Jerusalén, única capital posible de Israel

Para quien dude de que Jerusalén sea la única capital posible de Israel.

Dudar de ello, ya es falsear la historia y querer borrar el origen de cualquier cosa, es decir renegar de sí-mismo. No puedes negar -te gusten ellos o no- que tu origen está en el semen de tu padre y en el óvulo de tu madre. Sin ellos, no serías quien eres. Ni siquiera existirías. La negación te situaría fuera de la realidad, vale decir: te convertiría en un demente.

Los Judíos conmemoramos estos días una siniestra fecha, la de la destrucción del Templo de Jerusalén, Tisha b’Av. Recordamos la destrucción física del Templo, pues el Templo anímico y espiritual sigue vivo, ya que cada Judío que reza, desde cualquier lugar del mundo, ha de voltearse hacia Jerusalén para alzar sus plegarias. Tampoco hay boda judía -es decir la máxima causa de alegría- en la que no se rompa una copa de cristal en conmemoración y sacrificio por esa máxima causa de duelo y de tristeza. El muro de Occidente, que es lo único que se conservó del Templo, es el lugar de rezo y plegaria más sagrado para los Judíos.

El Muro de la Esperanza. 116cm X 89cm. Oleo. Preciada Azancot

El Muro de la Esperanza. 116cm X 89cm. Oleo. Preciada Azancot

Que Israel es la Tierra Prometida a los Judíos y que Jerusalén sea su capital, ningún Judío podría dudarlo. Y ninguno lo hace. Lo malo es que negar eso, conllevaría para los no-judíos el negarse a sí-mismos: Negar su propio origen. ¿Pues acaso Jesús no era Judío? ¿No fue coronado Rey de los Judíos según sus seguidores? ¿Acaso no murió pronunciando uno de los Salmos más conocidos del Rey David? ¿Acaso no afirmó no haber venido para cambiar la Ley sino para aplicarla? ¿A caso el propio Jesús no expulsó a los mercaderes del Templo, de ese mismo Templo cuya destrucción conmemoramos esta noche y mañana (26/07/2015)? ¿Entonces, qué cristiano podría negar su propio origen y su propia historia sin desaparecer como realidad, como legitimidad misma? ¿Y qué Musulmán desautorizaría a su gran y único profeta, Mahoma, que revindicaba como origen del pueblo musulmán a Ismael, hijo de Abraham y padre del Judaísmo? ¿Acaso ellos no rezan de cara a la Meca? ¿Acaso aceptaría y les parecería legítimo que se dude de que la Meca es Musulmana? ¿De qué hablamos: el hijo reniega de su origen en su padre y el nieto reniega de su filiación con el hijo mientras declara la guerra terminal a su propio gemelo (sunitas contra chiitas)? ¿Pretendemos negar nuestra condición de mamíferos y crearnos por generación espontánea, o recurrimos a mitos como cualquier demente, pretendiendo salir del muslo de Júpiter?
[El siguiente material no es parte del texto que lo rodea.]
import Literature.NumberTheory.Automorphic.JacquetLemmaGLProofs
import Literature.NumberTheory.Automorphic.PAdicRepsJacquetAdmissibilityHolds
import HarnessLib

/-!
# Jacquet modules of irreducible representations of `GL_n(F)` are admissible: the discharge

This sibling file of `ParabolicInduction` discharges the named fact
`Literature.NumberTheory.Automorphic.jacquetGL_isAdmissible F c` (for an irreducible smooth
complex representation `π` of `GL_n(F)`, `F` a non-archimedean local field, and every standard
parabolic `P_c`, the Jacquet module `r_c π = Representation.jacquetGL F c π` is an admissible
representation of `Π_a GL_{n_a}(F)`; Jacquet 1975; Bernstein–Zelevinsky 1977, Thm. 2.5 with
Prop. 2.3 (e)). As recorded in the docstring of the fact and in
`Literature.NumberTheory.Automorphic.ParabolicInductionAdmissibleProofs`, it is the composite of

* **Jacquet's admissibility theorem** (lang.S16), `jacquetAdmissibility_gl_holds`
  (file `PAdicRepsJacquetAdmissibilityHolds`; Bernstein–Zelevinsky 1976, Theorem 3.25), and
* **Jacquet's lemma for `GL_n(F)`**, `Representation.isAdmissible_jacquetGL_holds`
  (file `JacquetLemmaGLProofs`; Bernstein–Zelevinsky 1977, §2.3 Proposition (e)),

through the reduction `jacquetGL_isAdmissible_of` (file `ParabolicInductionAdmissibleProofs`,
which closes the gaps of index type and universe). It is a separate leaf module because
`ParabolicInductionAdmissibleProofs` is imported by `ParabolicGLReindex`, itself imported by
`JacquetLemmaGLProofs`. Theorems only; no definition, no new named fact.

## References

* H. Jacquet, *Sur les représentations des groupes réductifs p-adiques*, C. R. Acad. Sci. Paris
  280 (1975), 1271–1272.
* I. N. Bernstein, A. V. Zelevinsky, *Induced representations of reductive 𝔭-adic groups. I*,
  Ann. Sci. ÉNS (4) 10 (1977), 441–472, Thm. 2.5 and §2.3 Proposition (e).
-/

open scoped MatrixGroups

namespace Literature.NumberTheory.Automorphic

universe u v

/-- **Jacquet modules of irreducible smooth representations of `GL_n(F)` are admissible** —
discharge of the named fact `jacquetGL_isAdmissible` (file `ParabolicInduction`): for a
non-archimedean local field `F`, any finite index type `n`, any block labelling `c : n → α` and
any irreducible smooth complex representation `π` of `GL_n(F)` (on a space `V` in any universe),
the Jacquet module `r_c π` is an admissible representation of `Π_a GL_{n_a}(F)`. Proof:
`jacquetGL_isAdmissible_of` applied to Jacquet's admissibility theorem
`jacquetAdmissibility_gl_holds` and Jacquet's lemma `Representation.isAdmissible_jacquetGL_holds`.
The binders are exactly the parameters of the fact (`F` with its instances, `n`, `α`, `c`, and the
representation space `V` with its instances); there is no hypothesis.
(Jacquet 1975; Bernstein–Zelevinsky 1977, Thm. 2.5 with Prop. 2.3 (e).) [cite: Jacquet1975] -/
theorem jacquetGL_isAdmissible_holds (F : Type u) [Field F] [ValuativeRel F] [TopologicalSpace F]
    [IsNonarchimedeanLocalField F] {n : Type*} [Fintype n] [DecidableEq n] {α : Type*}
    [LinearOrder α] [Fintype α] (c : n → α) {V : Type v} [AddCommGroup V] [Module ℂ V] :
    jacquetGL_isAdmissible F c (V := V) :=
  jacquetGL_isAdmissible_of F c (jacquetAdmissibility_gl_holds F)
    (Representation.isAdmissible_jacquetGL_holds F c)

end Literature.NumberTheory.Automorphic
Sí, esta noche y todo el día de mañana, es Tisha b’Av, y ESTA VEZ NO LO ES SÓLO PARA LOS JUDÍOS, queridos amigos, lo es para el Planeta. El Planeta que, una vez más está escindido, esquizofrénico, al borde de una Tercera Guerra Mundial que aún se podría evitar. El que pueda no evitarse no es problema de los Justos, sino de los que deciden militantemente, negarse a sí-mismos. Pues de eso se trata: la destrucción del Templo, la Guerra, las Cruzadas y hoy el fundamentalismo yihadista no son causas, sino consecuencias, meros INDICADORES de enajenación mental.

Si has destruido tu Templo Interior, si has dejado que el horrendo Ego competitivo-cancerígeno donde lo haya- remplace tu Ser y reniegue de éste, si ese Ser no es la base y finalidad del Amor y de la solidaridad entre los humanos, tus hermanos todos, si ese amor no es mera GRATITUD y base y finalidad de la Verdad, esté donde esté, y de la Alegría y Libertad que la Verdad aporta, y si esa Verdad deja de ser la base y la finalidad de tu verdadera Seguridad, y de tu Ética, habrás destruido tu Templo interior y Tisha b’Av se repetirá y perpetuará todos los días de tu vida. Entonces esa seguridad ya no volverá a ser la base y finalidad de tu Inteligencia, de tu lucidez mental, de tu claridad en el camino de tu desarrollo y por ende de la Tristeza de destruir y dañar lo vivo. Y esa claridad nunca más será la base de la Justicia, de tu cultura, de tus valores, de tu vida física y social, que sólo garantiza tu rabia contra la mentira. Así habrás perdido el liderazgo de tu propio destino, y esta justicia ya nunca más apuntará hacia su finalidad: tu Ser y su vocación de crecer, de transformarse, de hacer de tu vida tu propia obra, de hacerte más civilizado, en suma, es decir de hacer de ti alguien que jamás renegaría del Orgullo de ser sí-mismo, de sus orígenes, de su destino también. Alguien que jamás destruiría su Templo interior, y que, por lo tanto, jamás se lanzaría en cuestionar y destruir Templos Ajenos.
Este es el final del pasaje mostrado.